Friday, August 7, 2015

On Finding Balance


I am on the road again this week.  Work sends me to Chicagoland, Indianapolis, and a great number of towns that I have to look up on the map.  

I'm going from school district to school district to help administrators, lunch ladies, secretaries, technology personnel, and whomsoever else needs it.  That means that I see a great range of situations and needs.  Sometimes, they just need me to point them in the right direction, and once I had to teach someone how use the shift key to make capital letters.  I see people who are so excited to use what I'm about to teach them and how much easier it will make their jobs, and I might turn around to a group of people who are resistant to change.  I could be patiently rewording an explanation on how they run daily processes.  I could have a group that understands computers well enough to pick up everything the first time.

In short, when I go onsite, it is a complete crap-shoot.  It's an interesting cross between adult education and customer service.  
And after most of a summer of these adventures, my boss and my boss’s boss have both checked in on me to make sure that I’m not burnt out. 

The answer that I’ve been giving them is “not yet.” 

However, I managed to schedule at least one social activity for every day that I was home last weekend, all before hitting the road once again.  That time was spent with good people and was time well spent, but it was that one more thing to do.  So not only did I need some time to decompress and have that “Me” time, but somewhere in there I also wanted to spend some time with my husband.  I am tired.

Finding that balance between work, social time, and rest is not something I have entirely figured out.  I have learned to tell Andy when I need to have some time alone.  I can turn down invitations.  I can take those small moments in between to breathe and let a great deal of things roll right off. 

And I have to.  What I stress out about more than anything is stressing out. Understandably, this gets very, very cyclical.  Stress happens, good stress and bad stress.  My body, like everyone else’s, is affected by stress.  My body is just a very particular kind of sensitive to some things, or maybe I’m just good at listening to it.  And I don’t bounce back well either.  This can be general aches and pains, trouble sitting/lying down, stomach pains, fecal leakage (leading to rash, sometimes), lack of energy, blood in the stool, and a number of other things.  And when I don’t listen to any of those, my body will give me a fever that means I need to sit my ass down for at least a day and do some serious sleeping.  And when I’ve been stressed enough, an abscess has been popping back up.  Yes, an abscess—when your colon leaks all over your abdominal cavity, they still happen every now and again. 

Alcohol stresses my body out.  Eating greasy food stresses my body out.  Eating acidic food can do it, too.  Trying to get into an exercise routine has been stressing my body out.  Not getting enough sleep definitely does it.  These and others can mean any of the aforementioned issues or all of them. 

So each time I’m invited to stay out longer than I know I should, I run through the potential consequences in my head—will it be too much?  Each time I’m out with friends and I’m offered a beer or a glass of wine, I run the mental calculation of whether I’m okay seeing blood in my stool again and the pain that comes with it.  Even when Andy and I want to spend some, **ahem**, time together, I have to run the system check to see if my body is up to it, considering that my symptomatically angry butt is close to other regions. 

And yet, sometimes it hurts me just as much to say no.  I want to be part of the group.  I want to be part of the activity and the story.  I have a fear of missing out.  This means that I say yes more often than I should. 
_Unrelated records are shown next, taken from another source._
import Mathlib
import HarnessLib
import Summits.HubbardSuperconductivity.HubbardSuperconductivity.Theorems.KLProgrammeKLRegimeSplitCounterMap
import Summits.HubbardSuperconductivity.HubbardSuperconductivity.Theorems.KLProgrammeKLRegimeSplitBundleV6

/-!
# Route `KLProgramme` — child `KLRegimeCounterterm` (gen 3, stmt-HubbardSuperconductivity-19825): frames with a first-derivative bound on
# `Momentum` are LIPSCHITZ on `Fin 2 → ℝ` in the `ℓ¹` metric — the `Λ_K` input of p1b's off-lattice wiggle lemma `abs_eval_klFrameExtG_sub_le`
# read off (E3a-G) `TwoLegSizesG` (order `j = 1`) for the G-pieces (seat hubbard-kl-k3c3-p3; input (I2) of k3c3-p2's continuation, polynomial side)

* `abs_eval_sub_eval_le_of_norm_iteratedFDeriv_one_le` — if `‖D¹(evalM A)(q)‖ ≤ B` at every `q : Momentum`, then
  `|A.eval p − A.eval p′| ≤ B·(|p₀ − p′₀| + |p₁ − p′₁|)` for all `p p′ : Fin 2 → ℝ` (mean value inequality on `EuclideanSpace ℝ (Fin 2)` +
  `‖·‖₂ ≤ ‖·‖₁`);
* `abs_eval_klTwoLegPieceG_sub_le_of_sizes` — (E3a-G) tier 1 at scale `n` ⇒ the piece `ℓ_n^G(K)` is `twoLegBar G Q U 1 n`-Lipschitz in that
  metric (the shape of `hLipK` in `…CountertermFrameExtGWiggle`).

Proofs only; nothing is asserted about the Hubbard model.
-/

noncomputable section

namespace Summit.HubbardSuperconductivity.HubbardSuperconductivity.Theorems.KLRegimeSplit

set_option linter.dupNamespace false -- summit = problem name (single-conjunct summit), D-0017

open Real
open Literature.MathematicalPhysics.QuantumLattice Literature.Probability.LatticeModels
open Summit.HubbardSuperconductivity.HubbardSuperconductivity.Theorems.KLProgrammeLegKernels
open Summit.HubbardSuperconductivity.HubbardSuperconductivity.Theorems.DispersionFlow

/-- The Euclidean norm of a plane vector is at most its `ℓ¹` size: `‖toLp 2 v‖ ≤ |v₀| + |v₁|`. -/
theorem norm_toLp_two_le_abs_add_abs (v : Fin 2 → ℝ) : ‖(WithLp.toLp 2 v : Momentum)‖ ≤ |v 0| + |v 1| := by
  rw [EuclideanSpace.norm_eq, Fin.sum_univ_two]
  simp only [Real.norm_eq_abs]
  rw [Real.sqrt_le_left (by positivity)]
  nlinarith [abs_nonneg (v 0), abs_nonneg (v 1)]

/-- **A frame with `‖D¹(evalM A)‖ ≤ B` on `Momentum` is `B`-Lipschitz on `Fin 2 → ℝ` in the `ℓ¹` metric**:
`|A.eval p − A.eval p′| ≤ B·(|p₀ − p′₀| + |p₁ − p′₁|)`. -/
theorem abs_eval_sub_eval_le_of_norm_iteratedFDeriv_one_le (A : TrigPolyC4v) {B : ℝ}
    (hB : ∀ q : Momentum, ‖iteratedFDeriv ℝ 1 (evalM A) q‖ ≤ B) (p p' : Fin 2 → ℝ) :
    |A.eval p - A.eval p'| ≤ B * (|p 0 - p' 0| + |p 1 - p' 1|) := by
  have hdiff : Differentiable ℝ (evalM A) := (contDiff_evalM A (k := 1)).differentiable (by norm_num)
  have hB' : ∀ q : Momentum, ‖fderiv ℝ (evalM A) q‖ ≤ B := fun q => by
    rw [← norm_iteratedFDeriv_one (𝕜 := ℝ) (f := evalM A)]
    exact hB q
  have hB0 : 0 ≤ B := (norm_nonneg _).trans (hB (WithLp.toLp 2 p))
  have h := Convex.norm_image_sub_le_of_norm_fderiv_le (s := Set.univ) (f := evalM A) (fun x _ => hdiff x) (fun x _ => hB' x)
    convex_univ (Set.mem_univ (WithLp.toLp 2 p')) (Set.mem_univ (WithLp.toLp 2 p))
  have he : evalM A (WithLp.toLp 2 p) - evalM A (WithLp.toLp 2 p') = A.eval p - A.eval p' := rfl
  rw [he, Real.norm_eq_abs] at h
  refine h.trans ?_
  have hsub : (WithLp.toLp 2 p : Momentum) - WithLp.toLp 2 p' = WithLp.toLp 2 (p - p') := by
    rw [WithLp.toLp_sub]
  rw [hsub]
  have hn := norm_toLp_two_le_abs_add_abs (p - p')
  simp only [Pi.sub_apply] at hn
  exact mul_le_mul_of_nonneg_left hn hB0

section Model

variable {L M : ℕ} [NeZero L] [NeZero M]

/-- **(E3a-G) tier 1 ⇒ the G-piece is Lipschitz in the `ℓ¹` metric**: `|ℓ_n^G(K)(p) − ℓ_n^G(K)(p′)| ≤ twoLegBar G Q U 1 n·(|p₀ − p′₀| + |p₁ − p′₁|)`
— the `hLipK` input of the wiggle lemma for the scale-`n` piece. -/
theorem abs_eval_klTwoLegPieceG_sub_le_of_sizes {G : GeoConsts} {Q : EngConsts} {R : RenConsts} {β U μ : ℝ} {K : TrigPolyC4v} {n : ℕ}
    (h : TwoLegSizesG L M G Q R β U μ K n) (p p' : Fin 2 → ℝ) :
    |(klTwoLegPieceG L M β U μ K n).eval p - (klTwoLegPieceG L M β U μ K n).eval p'| ≤
      twoLegBar G Q U 1 n * (|p 0 - p' 0| + |p 1 - p' 1|) :=
  abs_eval_sub_eval_le_of_norm_iteratedFDeriv_one_le _ (fun q => h.1 1 (by norm_num) q) p p'

/-- The same from the «G» two-leg step (its first conjunct is (E3a-G)). -/
theorem abs_eval_klTwoLegPieceG_sub_le_of_stepG {hist : TrigPolyC4v → ℕ → Prop} {G : GeoConsts} {P : SplitConsts} {Q : EngConsts}
    {R : RenConsts} {β U μ : ℝ} {K : TrigPolyC4v} {n : ℕ} (h : TwoLegStepG L M hist G P Q R β U μ K n) (p p' : Fin 2 → ℝ) :
    |(klTwoLegPieceG L M β U μ K n).eval p - (klTwoLegPieceG L M β U μ K n).eval p'| ≤
      twoLegBar G Q U 1 n * (|p 0 - p' 0| + |p 1 - p' 1|) :=
  abs_eval_klTwoLegPieceG_sub_le_of_sizes h.1 p p'

end Model

end Summit.HubbardSuperconductivity.HubbardSuperconductivity.Theorems.KLRegimeSplit

end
By no means am I trying to make anyone feel guilty or that my time with them is making me sick.  I don’t need all persons to second-guess every time that I say yes to attending an event (with the exception of Andy and my parents).  I do want understanding when I have to decline an invitation (not that I actively think anyone takes offense).  I would like you to trust me that if I say yes or no, I have weighed the options and consequences accordingly.

The rules keep on changing, as my body keeps on fluxing, but I’m doing the best I can to keep it going.  Work adds that extra curve-ball into everything to ensure that I don't get too bored.  I'm trying to let those stressful weeks roll off and let things go as soon as possible, even though I still feel all of those things.  Sometimes, that means I have to choose not to feel anxious, which, again, makes you anxious if you're not careful.